Thursday, February 10, 2005

Yesterday's post is gone

I had a post here yesterday that I withdrew after a few hours. It asked readers to post their five greatest qualities publicly. The challenge there was that people are often very confident about their qualities in private and in their own head. However, when it comes to stepping up on a pedestal and addressing a crowd the very same qualities can sound phony, braggist and in a sense like a Miss Universe contest where truly intellectually-challenged women stand in front of a similar crowd and announce their positive traits.

I have always struggled with that. I simply undermine myself when someone asks me what I do. I know I do a whole lot and am an important contributor in my company and I hold a whole lot of credibility. But if someone asks me what I do, I give a stupid dumb answer like, "I'm a menial programmer"...and that's so untrue it frustrates me the moment after I answer. I'm definitely not a menial programmer. I started out that way four years ago. Today, I barely write any code whatsoever. I have moved on to be a Technical Lead and coordinate internal or customer projects with teams of three or four people at a time. See, that's so far away from being a menial programmer yet I can't get myself to say that to someone because to me it sounds like I'm bragging. Am I ???? Can you state your qualities publicly like that ??

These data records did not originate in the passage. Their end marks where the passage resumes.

import Summits.CriticalPhenomena.SAWScalingLimit.Theses.SAWSpinMonotone
import Summits.CriticalPhenomena.SAWScalingLimit.Theorems.SAWSpinMonotoneSpinMonotoneAdjacentPortReduction
import Summits.CriticalPhenomena.SAWScalingLimit.Theorems.SAWSpinMonotoneSpinMonotoneExistsFarPort

/-!
# Skeleton of line `Sketch` (adjacent-port reduction) for the crux `SpinMonotone` (stmt-CriticalPhenomena-16769) — cycle 1 state

Route `SAWSpinMonotone`, sub-problem `CriticalPhenomena/SAWScalingLimit`, crux
`Summit.CriticalPhenomena.SAWScalingLimit.Theses.SAWSpinMonotone.SpinMonotone` (rank 2, item stmt-CriticalPhenomena-16769),
lead `prover-line-stmt-CriticalPhenomena-16769-0`. Cards: `Cruxes/SpinMonotone/PICKED.md`,
`Cruxes/SpinMonotone/Ideas/notched-strip-transfer-matrix.md` (negation lens).

THE LINE. At a target `v` ADJACENT to the source vertex `w₁` of the boundary mid-edge `a = {u, w₁}` (`u ∉ Λ ∋ w₁`), no
self-avoiding walk of `Λ ∖ v` from `a` can wind around `v` (discrete Umlaufsatz + simple connectivity), so the walks to the three
ports `{v,w₁}`, `{v,p}` (mid), `{v,q}` (far) have the constant windings `ε·π/3`, `ε·π`, `ε·5π/3`; the port sum of the crux is the
three-term trigonometric sum of the three port masses and its modulus is antitone on `[0, 3/2]` IFF `4 m₀ m₂ ≤ m₁ (m₀ + m₂)`.
Hence the crux splits EXACTLY as `AdjacentPortInequality ∧ NonAdjacentSpinMonotone` (`spinMonotone_iff_parts` below).

LANDED (this cycle): `stub_normSq_threeTerm` (…NormSqThreeTerm.lean, p172578), `stub_threeTermViolation` (…ThreeTermViolation.lean,
p172573), `stub_threeTermAntitone` (…ThreeTermAntitone.lean, p172540), `stub_exists_farPort` (…ExistsFarPort.lean, p172631),
`stub_adjacentWinding` (…AdjacentWinding.lean, p172568), vocabulary `IsFarPort / AdjacentConfig / AdjacentPortInequality /
AdjacentPortWitness` (…AdjacentPortDefs.lean, p172613), glue `portSum_eq_threeTerm`, `adjacentPortInequality_of_spinMonotone :
SpinMonotone → AdjacentPortInequality`, `antitoneOn_adjacent_iff` (…AdjacentPortReduction.lean, p172870), negative-modulo lemma
`SpinMonotone_false_of_AdjacentPortWitness : AdjacentPortWitness → ¬ SpinMonotone`
(Theorems/SAWSpinMonotoneSpinMonotone/Negative/SpinMonotoneFalseOfAdjacentPortWitness.lean, p173009).

OPEN (the only sorries below): `stub_adjacentPortInequality` — THE COMPUTABLE CONJUNCT, decided by the two positive generating
functions `m(p), m(q)` (`m(w₁) = x_c`), forecast FALSE on notched armchair strips of width ≈ 18–21 (exact transfer matrices:
margin `0.0453 → 0.00296` for widths `2 → 11`, `W⁻²` law, limit ≈ −0.002; an independent TM reproduces W ≤ 6 to all digits);
`stub_nonAdjacentSpinMonotone` — the rest of the crux (targets not adjacent to the source vertex), conjecture-grade.
-/

noncomputable section

namespace Summit.CriticalPhenomena.SAWScalingLimit.Cruxes.SpinMonotone.AdjacentPort

open Literature.Probability.LatticeModels
open Literature.Probability.RandomPlanarGeometry Literature.Probability.RandomPlanarGeometry.SAW
open Summit.CriticalPhenomena.SAWScalingLimit.Theses.SAWSpinMonotone (SpinMonotone)
open Summit.CriticalPhenomena.SAWScalingLimit.Cruxes.ArrivalFlattening.SpinChord (portMass portMass_nonneg)

/-! ## Registered stubs still open -/

/-- S5 (THE COMPUTABLE CONJUNCT OF THE CRUX — decided by a transfer-matrix computation; forecast FALSE on notched armchair
strips of width ≈ 18–21, card `notched-strip-transfer-matrix`): the adjacent-port inequality `4·m(w₁)·m(q) ≤ m(p)·(m(w₁)+m(q))`
at every adjacent configuration (`q` the far port). Registered so that the disprover and the numerics aim at exactly this. -/
theorem stub_adjacentPortInequality : ∀ (Λ : Finset HexVertex) (u w₁ v p q : HexVertex),
    hexDomainSimplyConnected Λ → u ∉ Λ → w₁ ∈ Λ → v ∈ Λ → hexGraph.Adj u w₁ → hexGraph.Adj v w₁ →
    hexGraph.Adj v p → hexGraph.Adj v q → w₁ ≠ p → p ≠ q → w₁ ≠ q →
    (∃ x y : HexVertex, x ≠ w₁ ∧ hexGraph.Adj u x ∧ hexGraph.Adj x y ∧ hexGraph.Adj y q) →
    4 * portMass Λ s(u, w₁) v w₁ * portMass Λ s(u, w₁) v q ≤
      portMass Λ s(u, w₁) v p * (portMass Λ s(u, w₁) v w₁ + portMass Λ s(u, w₁) v q) := by
  sorry

/-- S6 (THE REST OF THE CRUX): spin monotonicity at every target `v` NOT adjacent to the source vertex (the endpoint of `a`
inside `Λ`; includes the degenerate `v =` source vertex, where there are no walks). Conjecture-grade; margins at depth `≥ 2`
are `≈ 4×` those of the adjacent case in all enumerations (refuter sweeps d ≤ 9, k2 series), so this conjunct may well be true. -/
theorem stub_nonAdjacentSpinMonotone : ∀ (Λ : Finset HexVertex), hexDomainSimplyConnected Λ →
    ∀ a ∈ hexDomainBoundary Λ, ∀ v ∈ Λ, (∀ w ∈ a, w ∈ Λ → ¬ hexGraph.Adj v w) →
    ∀ w₀ w₁ w₂ : HexVertex, hexGraph.Adj v w₀ → hexGraph.Adj v w₁ → hexGraph.Adj v w₂ →
    w₀ ≠ w₁ → w₁ ≠ w₂ → w₀ ≠ w₂ →
    AntitoneOn (fun s : ℝ =>
      ‖hexParafermionicObservable (Λ.erase v) a hexCriticalFugacity s s(v, w₀) +
          hexParafermionicObservable (Λ.erase v) a hexCriticalFugacity s s(v, w₁) +
          hexParafermionicObservable (Λ.erase v) a hexCriticalFugacity s s(v, w₂)‖) (Set.Icc (0 : ℝ) (3 / 2)) := by
  sorry

/-! ## Assembly: the crux as `AdjacentPortInequality ∧ NonAdjacentSpinMonotone` -/

/-- Shape of S6: the crux at targets not adjacent to the source vertex. A statement, not asserted. -/
def NonAdjacentSpinMonotone : Prop := ∀ (Λ : Finset HexVertex), hexDomainSimplyConnected Λ →
    ∀ a ∈ hexDomainBoundary Λ, ∀ v ∈ Λ, (∀ w ∈ a, w ∈ Λ → ¬ hexGraph.Adj v w) →
    ∀ w₀ w₁ w₂ : HexVertex, hexGraph.Adj v w₀ → hexGraph.Adj v w₁ → hexGraph.Adj v w₂ →
    w₀ ≠ w₁ → w₁ ≠ w₂ → w₀ ≠ w₂ →
    AntitoneOn (fun s : ℝ =>
      ‖hexParafermionicObservable (Λ.erase v) a hexCriticalFugacity s s(v, w₀) +
          hexParafermionicObservable (Λ.erase v) a hexCriticalFugacity s s(v, w₁) +
          hexParafermionicObservable (Λ.erase v) a hexCriticalFugacity s s(v, w₂)‖) (Set.Icc (0 : ℝ) (3 / 2))

/-- The spelled-out form of S5 is `AdjacentPortInequality`. -/
theorem adjacentPortInequality_iff_spelled : AdjacentPortInequality ↔ ∀ (Λ : Finset HexVertex) (u w₁ v p q : HexVertex),
    hexDomainSimplyConnected Λ → u ∉ Λ → w₁ ∈ Λ → v ∈ Λ → hexGraph.Adj u w₁ → hexGraph.Adj v w₁ →
    hexGraph.Adj v p → hexGraph.Adj v q → w₁ ≠ p → p ≠ q → w₁ ≠ q →
    (∃ x y : HexVertex, x ≠ w₁ ∧ hexGraph.Adj u x ∧ hexGraph.Adj x y ∧ hexGraph.Adj y q) →
    4 * portMass Λ s(u, w₁) v w₁ * portMass Λ s(u, w₁) v q ≤
      portMass Λ s(u, w₁) v p * (portMass Λ s(u, w₁) v w₁ + portMass Λ s(u, w₁) v q) := by
  constructor
  · intro h Λ u w₁ v p q hΛ hu hw₁ hv huw hvw hvp hvq n₁ n₂ n₃ hfar
    exact h Λ u w₁ v p q ⟨hΛ, hu, hw₁, hv, huw, hvw, hvp, hvq, n₁, n₂, n₃, hfar⟩
  · rintro h Λ u w₁ v p q ⟨hΛ, hu, hw₁, hv, huw, hvw, hvp, hvq, n₁, n₂, n₃, hfar⟩
    exact h Λ u w₁ v p q hΛ hu hw₁ hv huw hvw hvp hvq n₁ n₂ n₃ hfar

/-- A neighbour of `v` is one of its three distinct neighbours (transport of `HV.eq_or_eq_or_eq_of_adj`). [folklore] -/
theorem eq_or_eq_or_eq_of_adj_hex {v p q r x : HexVertex} (hp : hexGraph.Adj v p) (hq : hexGraph.Adj v q)
    (hr : hexGraph.Adj v r) (hpq : p ≠ q) (hqr : q ≠ r) (hpr : p ≠ r) (hx : hexGraph.Adj v x) :
    x = p ∨ x = q ∨ x = r := by
  have hinj : Function.Injective toHV := hvEquiv.injective
  have key := HV.eq_or_eq_or_eq_of_adj ((hexGraph_adj_iff_hvGraph_adj _ _).1 hp)
    ((hexGraph_adj_iff_hvGraph_adj _ _).1 hq) ((hexGraph_adj_iff_hvGraph_adj _ _).1 hr)
    (hinj.ne hpq) (hinj.ne hqr) (hinj.ne hpr) ((hexGraph_adj_iff_hvGraph_adj _ _).1 hx)
  rcases key with h | h | h
  · exact Or.inl (hinj h)
  · exact Or.inr (Or.inl (hinj h))
  · exact Or.inr (Or.inr (hinj h))

/-- From a configuration and the inequality, antitonicity of the port sum in ANY order of the three ports (landed
`antitoneOn_adjacent_iff`). -/
theorem antitoneOn_of_config (hI : AdjacentPortInequality) {Λ : Finset HexVertex} {u w v p q : HexVertex}
    (hc : AdjacentConfig Λ u w v p q) {w₀ w₁ w₂ : HexVertex}
    (hperm : ∀ s : ℝ,
      hexParafermionicObservable (Λ.erase v) s(u, w) hexCriticalFugacity s s(v, w₀) +
          hexParafermionicObservable (Λ.erase v) s(u, w) hexCriticalFugacity s s(v, w₁) +
          hexParafermionicObservable (Λ.erase v) s(u, w) hexCriticalFugacity s s(v, w₂) =
        hexParafermionicObservable (Λ.erase v) s(u, w) hexCriticalFugacity s s(v, w) +
          hexParafermionicObservable (Λ.erase v) s(u, w) hexCriticalFugacity s s(v, p) +
          hexParafermionicObservable (Λ.erase v) s(u, w) hexCriticalFugacity s s(v, q)) :
    AntitoneOn (fun s : ℝ =>
      ‖hexParafermionicObservable (Λ.erase v) s(u, w) hexCriticalFugacity s s(v, w₀) +
          hexParafermionicObservable (Λ.erase v) s(u, w) hexCriticalFugacity s s(v, w₁) +
          hexParafermionicObservable (Λ.erase v) s(u, w) hexCriticalFugacity s s(v, w₂)‖) (Set.Icc (0 : ℝ) (3 / 2)) := by
  have key := (antitoneOn_adjacent_iff hc).2 (hI Λ u w v p q hc)
  intro s hs t ht hst
  simp only
  rw [hperm t, hperm s]
  exact key hs ht hst

/-- **Assembly**: the crux from the adjacent-port inequality (S5, through the landed reduction) and the non-adjacent part (S6). -/
theorem spinMonotone_of_parts (hI : AdjacentPortInequality) (hN : NonAdjacentSpinMonotone) : SpinMonotone := by
  intro Λ hΛ a ha v hv w₀ w₁ w₂ h₀ h₁ h₂ n₁ n₂ n₃
  by_cases hadj : ∀ w ∈ a, w ∈ Λ → ¬ hexGraph.Adj v w
  · exact hN Λ hΛ a ha v hv hadj w₀ w₁ w₂ h₀ h₁ h₂ n₁ n₂ n₃
  push Not at hadj
  obtain ⟨w, hwa, hwΛ, hvw⟩ := hadj
  obtain ⟨he, u, w', rfl, hw'Λ, huΛ⟩ := ha
  obtain rfl : w = w' := by
    rcases Sym2.mem_iff.1 hwa with rfl | rfl
    · exact absurd hwΛ huΛ
    · rfl
  have huw : hexGraph.Adj u w := (SimpleGraph.mem_edgeSet hexGraph).1 he
  have huv : u ≠ v := fun h => huΛ (h ▸ hv)
  rcases eq_or_eq_or_eq_of_adj_hex h₀ h₁ h₂ n₁ n₂ n₃ hvw with rfl | rfl | rfl
  · -- the source vertex is `w₀`; ports `w₁`, `w₂`
    rcases stub_exists_farPort u w v w₁ w₂ huw h₀ h₁ h₂ huv n₁ n₂ n₃ with hfar | hfar
    · exact antitoneOn_of_config hI ⟨hΛ, huΛ, hwΛ, hv, huw, h₀, h₂, h₁, n₃, n₂.symm, n₁, hfar⟩ (fun s => by abel)
    · exact antitoneOn_of_config hI ⟨hΛ, huΛ, hwΛ, hv, huw, h₀, h₁, h₂, n₁, n₂, n₃, hfar⟩ (fun s => by abel)
  · -- the source vertex is `w₁`; ports `w₀`, `w₂`
    rcases stub_exists_farPort u w v w₀ w₂ huw h₁ h₀ h₂ huv n₁.symm n₃ n₂ with hfar | hfar
    · exact antitoneOn_of_config hI ⟨hΛ, huΛ, hwΛ, hv, huw, h₁, h₂, h₀, n₂, n₃.symm, n₁.symm, hfar⟩ (fun s => by abel)
    · exact antitoneOn_of_config hI ⟨hΛ, huΛ, hwΛ, hv, huw, h₁, h₀, h₂, n₁.symm, n₃, n₂, hfar⟩ (fun s => by abel)
  · -- the source vertex is `w₂`; ports `w₀`, `w₁`
    rcases stub_exists_farPort u w v w₀ w₁ huw h₂ h₀ h₁ huv n₃.symm n₁ n₂.symm with hfar | hfar
    · exact antitoneOn_of_config hI ⟨hΛ, huΛ, hwΛ, hv, huw, h₂, h₁, h₀, n₂.symm, n₁.symm, n₃.symm, hfar⟩ (fun s => by abel)
    · exact antitoneOn_of_config hI ⟨hΛ, huΛ, hwΛ, hv, huw, h₂, h₀, h₁, n₃.symm, n₁, n₂.symm, hfar⟩ (fun s => by abel)

/-- **The crux is EXACTLY `AdjacentPortInequality ∧ NonAdjacentSpinMonotone`** (both conjuncts follow from it: the first by the
landed `adjacentPortInequality_of_spinMonotone`, the second by restriction). -/
theorem spinMonotone_iff_parts : SpinMonotone ↔ AdjacentPortInequality ∧ NonAdjacentSpinMonotone := by
  constructor
  · intro hFM
    refine ⟨adjacentPortInequality_of_spinMonotone hFM, ?_⟩
    intro Λ hΛ a ha v hv _ w₀ w₁ w₂ h₀ h₁ h₂ n₁ n₂ n₃
    exact hFM Λ hΛ a ha v hv w₀ w₁ w₂ h₀ h₁ h₂ n₁ n₂ n₃
  · rintro ⟨hI, hN⟩
    exact spinMonotone_of_parts hI hN

/-- **`SpinMonotone_proof`**: the crux from the two open registered stubs (S5, S6) and the landed reduction. -/
theorem SpinMonotone_proof : SpinMonotone :=
  spinMonotone_of_parts (adjacentPortInequality_iff_spelled.2 stub_adjacentPortInequality) stub_nonAdjacentSpinMonotone

end Summit.CriticalPhenomena.SAWScalingLimit.Cruxes.SpinMonotone.AdjacentPort

end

And that's why I withdrew the post - precisely because of this struggle that I go through. I read my own post - felt like I was bragging and sounding foolish - and withdrew the post. I have GOT to overcome this stupidity !!

1 Comments:

Blogger Archana said...

What can I say except 'you know yourself better than anyone else'.....why care what people think when you know that you are not bragging? why care what someone thinks when you are expressing what you are?